A number of testators prefer to have the entire estate go to the surviving spouse, and the unlimited marital deduction makes this possible without an initial transfer tax. However, the transfer of the cumulative estate of the surviving spouse could result in a heavier estate tax. Even now, during a transitional period when the estate tax is repealed, there is potential for a surviving spouse's estate to be subject to heavy transfer taxation at the state level, or at the federal level if an estate tax is reinstated.

A bypass trust--or at least a disclaimer trust--can mitigate the issue of a cumulative estate and take full advantage of the available exemptions for both spouses.

A similar issue arises when the beneficiary of an estate has creditors or qualifies for state aid. Failing to limit the beneficiary's access to an inheritance will expose the inheritance to those creditors and negate qualifications for public assistance. 

In the current context, estate planners would be wise to re-examine where the greatest tax threats originate. Currently, there is no federal estate tax, but if the estate tax is reinstated automatically due to the failure of Congress to act, the federal estate tax exclusion will be limited to $1 million, and many estates would suddenly have estate tax exposure. Other estates may have a larger exposure to state transfer taxes rather than federal estate taxes.

The biggest threat to many estates may be capital gains due to the transition to a carryover basis for appreciated assets held at death.

 

Avoiding Malpractice Claims

Despite the repeal of the estate tax, sound estate planning is more important than ever. Here is a modest checklist of techniques to make sure that estate planning is performed in a thorough manner and to also limit potential liability for the practitioner.

 

The Estate Planner's Best Practices Checklist

1.     Engagement letter.
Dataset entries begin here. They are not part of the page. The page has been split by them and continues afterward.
import Literature.NumberTheory.Transcendental.BakerQuantObstruction
import Literature.NumberTheory.Transcendental.BakerQuantArith
import Mathlib.LinearAlgebra.Basis.VectorSpace
import HarnessLib

/-!
# Baker 1975, Ch. 3 — the degenerate obstruction: `Λ'` is `2πi` times a fixed rational form

Support for the proof of Theorem 3.1 of A. Baker, *Transcendental Number Theory* (1975), Ch. 3
(`Literature.NumberTheory.Transcendental.baker1975_thm_3_1`), zero-estimate line, sequel to
`BakerQuantObstruction.lean`. There the zero estimate left one configuration standing: `β₀ = 0`
and `b = (β₁, …, βₙ, -1) ∈ span_ℂ(torsChars)`, `torsChars = {χ ∈ ℤ^{n+1} ; ∑ χⱼ lⱼ ∈ 2πiℚ}`. This
file disposes of it in the manner of Philippon–Waldschmidt (New Advances in Transcendence Theory,
1988, Ch. 18, Lemma 3.7: "`Λ = ∑ cⱼ 2πkⱼ√-1/s` … it is therefore sufficient to use Liouville's
inequality") and of the last lines of Baker's §4 (p. 37: "`b'₁ log α₁ + ⋯ + b'ₙ log αₙ = (2πi) jk` …
Hence we conclude that `j = 0`"), but WITHOUT any bound on the torsion characters involved:

* `exists_ratRetraction` — a `ℚ`-linear `π₀ : ℂ → ℚ` with `π₀(2πi q) = q` (extension of the
  coordinate of the `ℚ`-line `ℚ · 2πi`); `Setup.aQ j = π₀(lⱼ)` — FIXED rationals attached to the
  logarithms — satisfy `∑ χⱼ lⱼ = 2πi ∑ aQⱼ χⱼ` for every torsion character (`sum_mul_l_of_torsChars`)
  and hence, by `ℂ`-linearity, `∑ xⱼ lⱼ = 2πi ∑ aQⱼ xⱼ` on all of `span_ℂ(torsChars)`
  (`sum_mul_l_of_mem_span`);
* consequently, in the degenerate configuration, `Λ' = 2πi · y` with
  `y = ∑ᵣ aQᵣ βᵣ - aQ_{n+1} ∈ K` (`Data.Λ'_eq_of_degenerate`);
* `Data.norm_Λ'_ge_of_degenerate` — **Liouville**: if moreover `Λ' ≠ 0` then
  `|Λ'| ≥ (κ₁ · e^{(n+1) D₀ h})⁻¹` with `κ₁ = (N_a C_a)^{D₀} ≥ 1` a constant of the fixed data
  (`N_a` a common denominator and `C_a = 1 + ∑|aQⱼ|`), through the tree's
  `Baker1975.Ch3.liouville_lower_bound` (denominators `bⱼ ≤ eʰ`, conjugates `≤ eʰ` of the `βⱼ`).

Everything here is proved; no named facts.

## References

* A. Baker, *Transcendental Number Theory*, CUP 1975, Ch. 3 §4 (p. 37). [BakerTNT1975]
* P. Philippon, M. Waldschmidt, *Lower bounds for linear forms in logarithms*, New Advances in
  Transcendence Theory (A. Baker, ed.), CUP 1988, Ch. 18, Lemma 3.7.
-/

noncomputable section

open Complex Finset

namespace Literature.NumberTheory.Transcendental.Baker1975.Ch3

/-! ### A `ℚ`-linear retraction of `ℂ` onto the line `ℚ · 2πi` -/

/-- `2πi ≠ 0`. [folklore] -/
theorem two_pi_I_ne_zero' : (2 * Real.pi * I : ℂ) ≠ 0 := by
  simp [Real.pi_ne_zero, I_ne_zero]

/-- **A `ℚ`-linear map `π₀ : ℂ → ℚ` with `π₀(q · 2πi) = q`** (extend the coordinate functional of the
`ℚ`-line spanned by `2πi` to the `ℚ`-vector space `ℂ`). [folklore] -/
theorem exists_ratRetraction : ∃ π₀ : ℂ →ₗ[ℚ] ℚ, ∀ q : ℚ, π₀ ((q : ℂ) * (2 * Real.pi * I)) = q := by
  set x : ℂ := 2 * Real.pi * I with hx
  have h0 : x ≠ 0 := two_pi_I_ne_zero'
  obtain ⟨g, hg⟩ := LinearMap.exists_extend (LinearEquiv.coord ℚ ℂ x h0).toLinearMap
  refine ⟨g, fun q => ?_⟩
  have hmem : (q : ℂ) * x ∈ (ℚ ∙ x) := by
    rw [← Rat.smul_def]
    exact Submodule.smul_mem _ _ (Submodule.mem_span_singleton_self x)
  have h1 : g ((q : ℂ) * x) = LinearEquiv.coord ℚ ℂ x h0 ⟨(q : ℂ) * x, hmem⟩ := by
    have := LinearMap.congr_fun hg ⟨(q : ℂ) * x, hmem⟩
    simpa using this
  rw [h1]
  have h2 := LinearEquiv.coord_apply_smul ℚ ℂ x h0 ⟨(q : ℂ) * x, hmem⟩
  -- `coord y • x = y = q • x`
  have h3 : (LinearEquiv.coord ℚ ℂ x h0 ⟨(q : ℂ) * x, hmem⟩) • x = q • x := by
    rw [h2, Rat.smul_def]
  exact smul_left_injective ℚ h0 h3

/-- A fixed `ℚ`-linear retraction `π₀ : ℂ → ℚ`, `π₀(q · 2πi) = q`. [folklore] -/
def ratRetraction : ℂ →ₗ[ℚ] ℚ := Classical.choose exists_ratRetraction

/-- `π₀(q · 2πi) = q`. [folklore] -/
theorem ratRetraction_apply (q : ℚ) : ratRetraction ((q : ℂ) * (2 * Real.pi * I)) = q :=
  Classical.choose_spec exists_ratRetraction q

namespace Setup

variable (S : Setup)

/-- **The fixed rationals `aQⱼ = π₀(lⱼ)`** attached to the logarithms. [folklore] -/
def aQ (j : Fin (S.n + 1)) : ℚ := ratRetraction (S.l j)

/-- **On torsion characters the logarithmic form is `2πi` times the rational form**:
`∑ χⱼ lⱼ = 2πi ∑ aQⱼ χⱼ` for `χ ∈ torsChars`. [cite: BakerTNT1975, Ch. 3 §4 (p. 37)] -/
theorem sum_mul_l_of_torsChars {χ : Fin (S.n + 1) → ℤ} (hχ : χ ∈ S.torsChars) :
    ∑ j, (χ j : ℂ) * S.l j = 2 * Real.pi * I * ∑ j, (S.aQ j : ℂ) * (χ j : ℂ) := by
  obtain ⟨q, hq⟩ := hχ
  -- apply `π₀` to `∑ χⱼ lⱼ = q · 2πi`
  have h1 : ratRetraction (∑ j, (χ j : ℂ) * S.l j) = ∑ j, (χ j : ℚ) * S.aQ j := by
    rw [map_sum]
    refine Finset.sum_congr rfl fun j _ => ?_
    have : (χ j : ℂ) * S.l j = ((χ j : ℚ)) • S.l j := by
      rw [Rat.smul_def]; push_cast; rfl
    rw [this, LinearMap.map_smul, smul_eq_mul, aQ]
  have h2 : ratRetraction (∑ j, (χ j : ℂ) * S.l j) = q := by
    rw [hq, mul_comm, ratRetraction_apply]
  have hq' : (q : ℂ) = ∑ j, (S.aQ j : ℂ) * (χ j : ℂ) := by
    rw [← h2, h1]
    push_cast
    exact Finset.sum_congr rfl fun j _ => by ring
  rw [hq, hq']

/-- **`ℂ`-linear extension**: `∑ xⱼ lⱼ = 2πi ∑ aQⱼ xⱼ` for every `x ∈ span_ℂ(torsChars)`. [folklore] -/
theorem sum_mul_l_of_mem_span {x : Fin (S.n + 1) → ℂ}
    (hx : x ∈ Submodule.span ℂ ((fun χ : Fin (S.n + 1) → ℤ => fun j => (χ j : ℂ)) '' S.torsChars)) :
    ∑ j, x j * S.l j = 2 * Real.pi * I * ∑ j, (S.aQ j : ℂ) * x j := by
  induction hx using Submodule.span_induction with
  | mem x hx =>
    obtain ⟨χ, hχ, rfl⟩ := hx
    exact S.sum_mul_l_of_torsChars hχ
  | zero => simp
  | add x y _ _ hx hy =>
    simp only [Pi.add_apply, add_mul, Finset.sum_add_distrib, hx, hy, mul_add]
  | smul c x _ hx =>
    simp only [Pi.smul_apply, smul_eq_mul]
    have h1 : ∑ j, c * x j * S.l j = c * ∑ j, x j * S.l j := by
      rw [Finset.mul_sum]; exact Finset.sum_congr rfl fun j _ => by ring
    rw [h1, hx, Finset.mul_sum, Finset.mul_sum, Finset.mul_sum]
    exact Finset.sum_congr rfl fun j _ => by ring

/-- A common denominator `N_a = ∏ⱼ den(aQⱼ) ≥ 1` of the fixed rationals. [folklore] -/
def aDen : ℕ := ∏ j, (S.aQ j).den

/-- `1 ≤ N_a`. [folklore] -/
theorem one_le_aDen : 1 ≤ S.aDen :=
  Nat.succ_le_of_lt (Finset.prod_pos fun j _ => (S.aQ j).den_pos)

/-- The numerators `Aⱼ = aQⱼ · N_a ∈ ℤ`. [folklore] -/
def aNum (j : Fin (S.n + 1)) : ℤ := (S.aQ j).num * ∏ j' ∈ Finset.univ.erase j, ((S.aQ j').den : ℤ)

/-- `aQⱼ · N_a = Aⱼ`. [folklore] -/
theorem aQ_mul_aDen (j : Fin (S.n + 1)) : (S.aQ j : ℚ) * (S.aDen : ℚ) = (S.aNum j : ℚ) := by
  classical
  unfold aDen aNum
  rw [← Finset.mul_prod_erase Finset.univ (fun j' => (S.aQ j').den) (Finset.mem_univ j)]
  push_cast
  rw [← mul_assoc, Rat.mul_den_eq_num]

/-- The size constant `C_a = 1 + ∑ⱼ |aQⱼ| ≥ 1`. [folklore] -/
def aSize : ℝ := 1 + ∑ j, |(S.aQ j : ℝ)|

/-- `1 ≤ C_a`. [folklore] -/
theorem one_le_aSize : 1 ≤ S.aSize := by
  have : 0 ≤ ∑ j, |(S.aQ j : ℝ)| := Finset.sum_nonneg fun j _ => abs_nonneg _
  unfold aSize; linarith

/-- **The Liouville constant of the degenerate case**: `κ₁ = (N_a C_a)^{D₀}`. [folklore] -/
def κ₁ : ℝ := ((S.aDen : ℝ) * S.aSize) ^ S.D₀

/-- `1 ≤ κ₁`. [folklore] -/
theorem one_le_κ₁ : 1 ≤ S.κ₁ := by
  unfold κ₁
  refine one_le_pow₀ ?_
  have h1 : (1 : ℝ) ≤ S.aDen := by exact_mod_cast S.one_le_aDen
  nlinarith [S.one_le_aSize]

end Setup

/-- Integer casts are integral over `ℤ`. [folklore] -/
theorem isIntegral_intCast' {A : Type*} [Ring A] (z : ℤ) : IsIntegral ℤ (z : A) := by
  simpa using isIntegral_algebraMap (R := ℤ) (A := A) (x := z)

/-- Natural number casts are integral over `ℤ`. [folklore] -/
theorem isIntegral_natCast' {A : Type*} [Ring A] (n : ℕ) : IsIntegral ℤ (n : A) := by
  simpa using isIntegral_algebraMap (R := ℤ) (A := A) (x := (n : ℤ))

namespace Data

variable {S : Setup} (D : Data S)

/-- **The rational form of the coefficients**: `y = ∑ᵣ aQᵣ βᵣ - aQ_{n+1} ∈ K`. [folklore] -/
def yK : D.K := ∑ r : Fin S.n, (S.aQ (Fin.castSucc r) : D.K) * D.βv (some r) - (S.aQ (Fin.last S.n) : D.K)

/-- `y` as a complex number: `∑ⱼ aQⱼ bⱼ`. [folklore] -/
theorem coe_yK : (D.yK : ℂ) = ∑ j, (S.aQ j : ℂ) * D.bvec j := by
  rw [yK, Fin.sum_univ_castSucc]
  simp only [bvec_castSucc, bvec_last, mul_neg, mul_one]
  push_cast
  simp only [β, sub_eq_add_neg]

/-- **In the degenerate configuration `Λ' = 2πi · y`.** [cite: BakerTNT1975, Ch. 3 §4 (p. 37)] -/
theorem Λ'_eq_of_degenerate (hβ₀ : D.β₀ = 0)
    (hb : D.bvec ∈ Submodule.span ℂ ((fun χ : Fin (S.n + 1) → ℤ => fun j => (χ j : ℂ)) '' S.torsChars)) :
    D.Λ' = 2 * Real.pi * I * (D.yK : ℂ) := by
  rw [D.Λ'_eq_β₀_add_sum, hβ₀, zero_add, S.sum_mul_l_of_mem_span hb, coe_yK]

/-- A denominator for `y`: `b = N_a ∏ᵣ b_r` makes `b y` an algebraic integer. [folklore] -/
theorem isIntegral_den_mul_yK :
    IsIntegral ℤ (((S.aDen * ∏ r : Fin S.n, D.bden (some r) : ℕ) : D.K) * D.yK) := by
  classical
  -- `N_a aQⱼ = Aⱼ` inside `K`
  have hA : ∀ j, ((S.aDen : ℕ) : D.K) * (S.aQ j : D.K) = ((S.aNum j : ℤ) : D.K) := by
    intro j
    have h := S.aQ_mul_aDen j
    have h' : ((S.aQ j * (S.aDen : ℚ) : ℚ) : D.K) = ((S.aNum j : ℚ) : D.K) := by rw [h]
    push_cast at h'
    rw [mul_comm]; exact h'
  -- `∏ b_{r'} = b_r ∏_{r' ≠ r} b_{r'}`
  have hprod : ∀ r : Fin S.n, ((∏ r' : Fin S.n, D.bden (some r') : ℕ) : D.K) =
      (D.bden (some r) : D.K) * ((∏ r' ∈ Finset.univ.erase r, D.bden (some r') : ℕ) : D.K) := by
    intro r
    rw [← Finset.mul_prod_erase Finset.univ (fun r' => D.bden (some r')) (Finset.mem_univ r)]
    push_cast; ring
  have hexp : ((S.aDen * ∏ r : Fin S.n, D.bden (some r) : ℕ) : D.K) * D.yK =
      ∑ r : Fin S.n, ((S.aNum (Fin.castSucc r) : ℤ) : D.K) *
          ((∏ r' ∈ Finset.univ.erase r, D.bden (some r') : ℕ) : D.K) *
          ((D.bden (some r) : D.K) * D.βv (some r)) -
        ((S.aNum (Fin.last S.n) : ℤ) : D.K) * ((∏ r' : Fin S.n, D.bden (some r') : ℕ) : D.K) := by
    rw [yK, mul_sub, Finset.mul_sum]
    congr 1
    · refine Finset.sum_congr rfl fun r _ => ?_
      rw [Nat.cast_mul, hprod r, ← hA]
      ring
    · rw [Nat.cast_mul, ← hA]
      ring
  rw [hexp]
  refine IsIntegral.sub (IsIntegral.sum _ fun r _ => ?_) ?_
  · exact ((isIntegral_intCast' _).mul (isIntegral_natCast' _)).mul (D.isIntegral_bden (some r))
  · exact (isIntegral_intCast' _).mul (isIntegral_natCast' _)

/-- Conjugates of `y`: `|φ y| ≤ C_a eʰ`. [folklore] -/
theorem norm_emb_yK_le (φ : D.K →+* ℂ) : ‖φ D.yK‖ ≤ S.aSize * Real.exp D.h := by
  rw [yK, map_sub, map_sum]
  have h1 : ‖∑ r : Fin S.n, φ ((S.aQ (Fin.castSucc r) : D.K) * D.βv (some r))‖ ≤
      (∑ r : Fin S.n, |(S.aQ (Fin.castSucc r) : ℝ)|) * Real.exp D.h := by
    rw [Finset.sum_mul]
    refine (norm_sum_le _ _).trans (Finset.sum_le_sum fun r _ => ?_)
    rw [map_mul, map_ratCast, norm_mul, Complex.norm_ratCast]
    exact mul_le_mul_of_nonneg_left (D.norm_emb_le φ (some r)) (abs_nonneg _)
  have h2 : ‖φ (S.aQ (Fin.last S.n) : D.K)‖ = |(S.aQ (Fin.last S.n) : ℝ)| := by
    rw [map_ratCast, Complex.norm_ratCast]
  have h3 : ∑ r : Fin S.n, |(S.aQ (Fin.castSucc r) : ℝ)| + |(S.aQ (Fin.last S.n) : ℝ)| =
      ∑ j, |(S.aQ j : ℝ)| := by rw [Fin.sum_univ_castSucc]
  have hexp := D.one_le_exp_h
  calc ‖∑ r : Fin S.n, φ ((S.aQ (Fin.castSucc r) : D.K) * D.βv (some r)) - φ (S.aQ (Fin.last S.n) : D.K)‖
      ≤ ‖∑ r : Fin S.n, φ ((S.aQ (Fin.castSucc r) : D.K) * D.βv (some r))‖ +
          ‖φ (S.aQ (Fin.last S.n) : D.K)‖ := norm_sub_le _ _
    _ ≤ (∑ r : Fin S.n, |(S.aQ (Fin.castSucc r) : ℝ)|) * Real.exp D.h +
          |(S.aQ (Fin.last S.n) : ℝ)| * Real.exp D.h := by
        rw [h2]
        refine add_le_add h1 ?_
        exact le_mul_of_one_le_right (abs_nonneg _) hexp
    _ = (∑ j, |(S.aQ j : ℝ)|) * Real.exp D.h := by rw [← add_mul, h3]
    _ ≤ S.aSize * Real.exp D.h := by
        refine mul_le_mul_of_nonneg_right ?_ (Real.exp_pos _).le
        unfold Setup.aSize; linarith

/-- **Liouville in the degenerate configuration**: if `β₀ = 0`, `b ∈ span_ℂ(torsChars)` and
`Λ' ≠ 0`, then `|Λ'| ≥ (κ₁ e^{(n+1) D₀ h})⁻¹`. [cite: BakerTNT1975, Ch. 3 §4 (p. 37)] -/
theorem norm_Λ'_ge_of_degenerate (hβ₀ : D.β₀ = 0)
    (hb : D.bvec ∈ Submodule.span ℂ ((fun χ : Fin (S.n + 1) → ℤ => fun j => (χ j : ℂ)) '' S.torsChars))
    (hΛ : D.Λ' ≠ 0) :
    (S.κ₁ * Real.exp (((S.n + 1) * S.D₀ : ℕ) * D.h))⁻¹ ≤ ‖D.Λ'‖ := by
  classical
  have hΛ' := D.Λ'_eq_of_degenerate hβ₀ hb
  have hy0 : D.yK ≠ 0 := by
    intro h0
    apply hΛ
    rw [hΛ', h0]
    simp
  -- the data of Liouville's inequality
  set b : ℕ := S.aDen * ∏ r : Fin S.n, D.bden (some r) with hbdef
  have hb1 : 1 ≤ b := Nat.mul_pos S.one_le_aDen (Finset.prod_pos fun r _ => D.one_le_bden (some r))
  have hint : IsIntegral ℤ ((b : D.K) * D.yK) := D.isIntegral_den_mul_yK
  set M : ℝ := S.aSize * Real.exp D.h with hMdef
  have hM1 : 1 ≤ M := one_le_mul_of_one_le_of_one_le S.one_le_aSize D.one_le_exp_h
  have hM : ∀ φ : D.K →+* ℂ, ‖φ D.yK‖ ≤ M := D.norm_emb_yK_le
  have hL := liouville_lower_bound (algebraMap D.K ℂ) hy0 hb1 hint hM1 hM
  -- sizes: `b ≤ N_a e^{n h}`, `M = C_a e^h`, `[K:ℚ] ≤ D₀`
  set Dk := Module.finrank ℚ D.K with hDk
  have hDk : Dk ≤ S.D₀ := D.finrank_le
  have hb_le : (b : ℝ) ≤ S.aDen * Real.exp D.h ^ S.n := by
    rw [hbdef, Nat.cast_mul, Nat.cast_prod]
    refine mul_le_mul_of_nonneg_left ?_ (Nat.cast_nonneg _)
    calc ∏ r : Fin S.n, (D.bden (some r) : ℝ) ≤ ∏ _r : Fin S.n, Real.exp D.h :=
          Finset.prod_le_prod (fun r _ => Nat.cast_nonneg _) fun r _ => D.bden_le (some r)
      _ = Real.exp D.h ^ S.n := by simp
  have hb0 : (1 : ℝ) ≤ b := by exact_mod_cast hb1
  have hbase : (b : ℝ) ^ Dk * M ^ (Dk - 1) ≤ S.κ₁ * Real.exp (((S.n + 1) * S.D₀ : ℕ) * D.h) := by
    have he := D.one_le_exp_h
    have hden : (1 : ℝ) ≤ S.aDen := by exact_mod_cast S.one_le_aDen
    calc (b : ℝ) ^ Dk * M ^ (Dk - 1) ≤ (b : ℝ) ^ S.D₀ * M ^ S.D₀ :=
          mul_le_mul (pow_le_pow_right₀ hb0 hDk) (pow_le_pow_right₀ hM1 (by omega)) (by positivity)
            (by positivity)
      _ ≤ (S.aDen * Real.exp D.h ^ S.n) ^ S.D₀ * (S.aSize * Real.exp D.h) ^ S.D₀ := by
          gcongr
      _ = S.κ₁ * Real.exp (((S.n + 1) * S.D₀ : ℕ) * D.h) := by
          rw [Real.exp_nat_mul, Setup.κ₁]; ring
  have hpos : 0 < (b : ℝ) ^ Dk * M ^ (Dk - 1) := by positivity
  calc (S.κ₁ * Real.exp (((S.n + 1) * S.D₀ : ℕ) * D.h))⁻¹ ≤ ((b : ℝ) ^ Dk * M ^ (Dk - 1))⁻¹ :=
        inv_anti₀ hpos hbase
    _ ≤ ‖algebraMap D.K ℂ D.yK‖ := hL
    _ = ‖(D.yK : ℂ)‖ := rfl
    _ ≤ ‖D.Λ'‖ := by
        rw [hΛ', norm_mul]
        refine le_mul_of_one_le_left (norm_nonneg _) ?_
        rw [show (2 * (Real.pi : ℂ) * I) = ((2 * Real.pi : ℝ) : ℂ) * I by push_cast; ring, norm_mul,
          Complex.norm_real, Complex.norm_I, mul_one, Real.norm_eq_abs, abs_of_pos Real.two_pi_pos]
        linarith [Real.pi_gt_three]

end Data

end Literature.NumberTheory.Transcendental.Baker1975.Ch3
This is an opportunity to identify what planning is or is not being done.

2.     Client interview questionnaire. This is an opportunity to determine what planning areas are relevant.

3.     Asset list and family tree. These are also ways to identify relevant planning areas.

4.     Checklists. Having a standard operating procedure is one way of demonstrating that all planning areas are raised and discussed during the process.

5.     Memo to file. This is always a useful step, particularly when there is potential for liability, such as when a client insists on ignoring a planning technique, despite a likelihood of severe tax consequences. Having such a memo printed, dated, and witnessed can further provide credence to the memo.

6.     Disengagement letter. As a counterpart to the initial engagement letter that outlines the scope of services, a disengagement letter at the conclusion of the process can speak directly to those issues that arose during the process. Such a letter can state what techniques were discussed and not implemented or note that the client was informed of the consequences.

7.     Witnesses. It is not always possible to have a third party verify a private planning session. For certain estates where there are complex issues, it can be worthwhile to have a colleague sit in on a session with a client or arrange a meeting at which key issues are reviewed with professionals of various disciplines, such as accountants, insurance agents, brokers, or family planners.

8.     What is not in the plan. The focus in planning is often on the final plan that remains, how it may work, and what the potential downside could be. However, some documentation should be devoted to those planning approaches that have been discussed and rejected and why.

9.     Specific waiver. This is useful if there is a clear danger or tax exposure where the client refuses to take important advice. When this occurs and the estate planner feels strongly about it, the advice can be summarized, and the client can be asked to sign a waiver indicating that he or she has been informed and is aware of the consequences.

10.  Family conference. The malpractice lawsuit that lays dormant in a plan is not set in motion by the client, necessarily, but by his or her beneficiaries. Having them engaged in the planning process, with the permission and consent of the client, of course, may help satisfy concerns and demonstrate that the client made informed choices.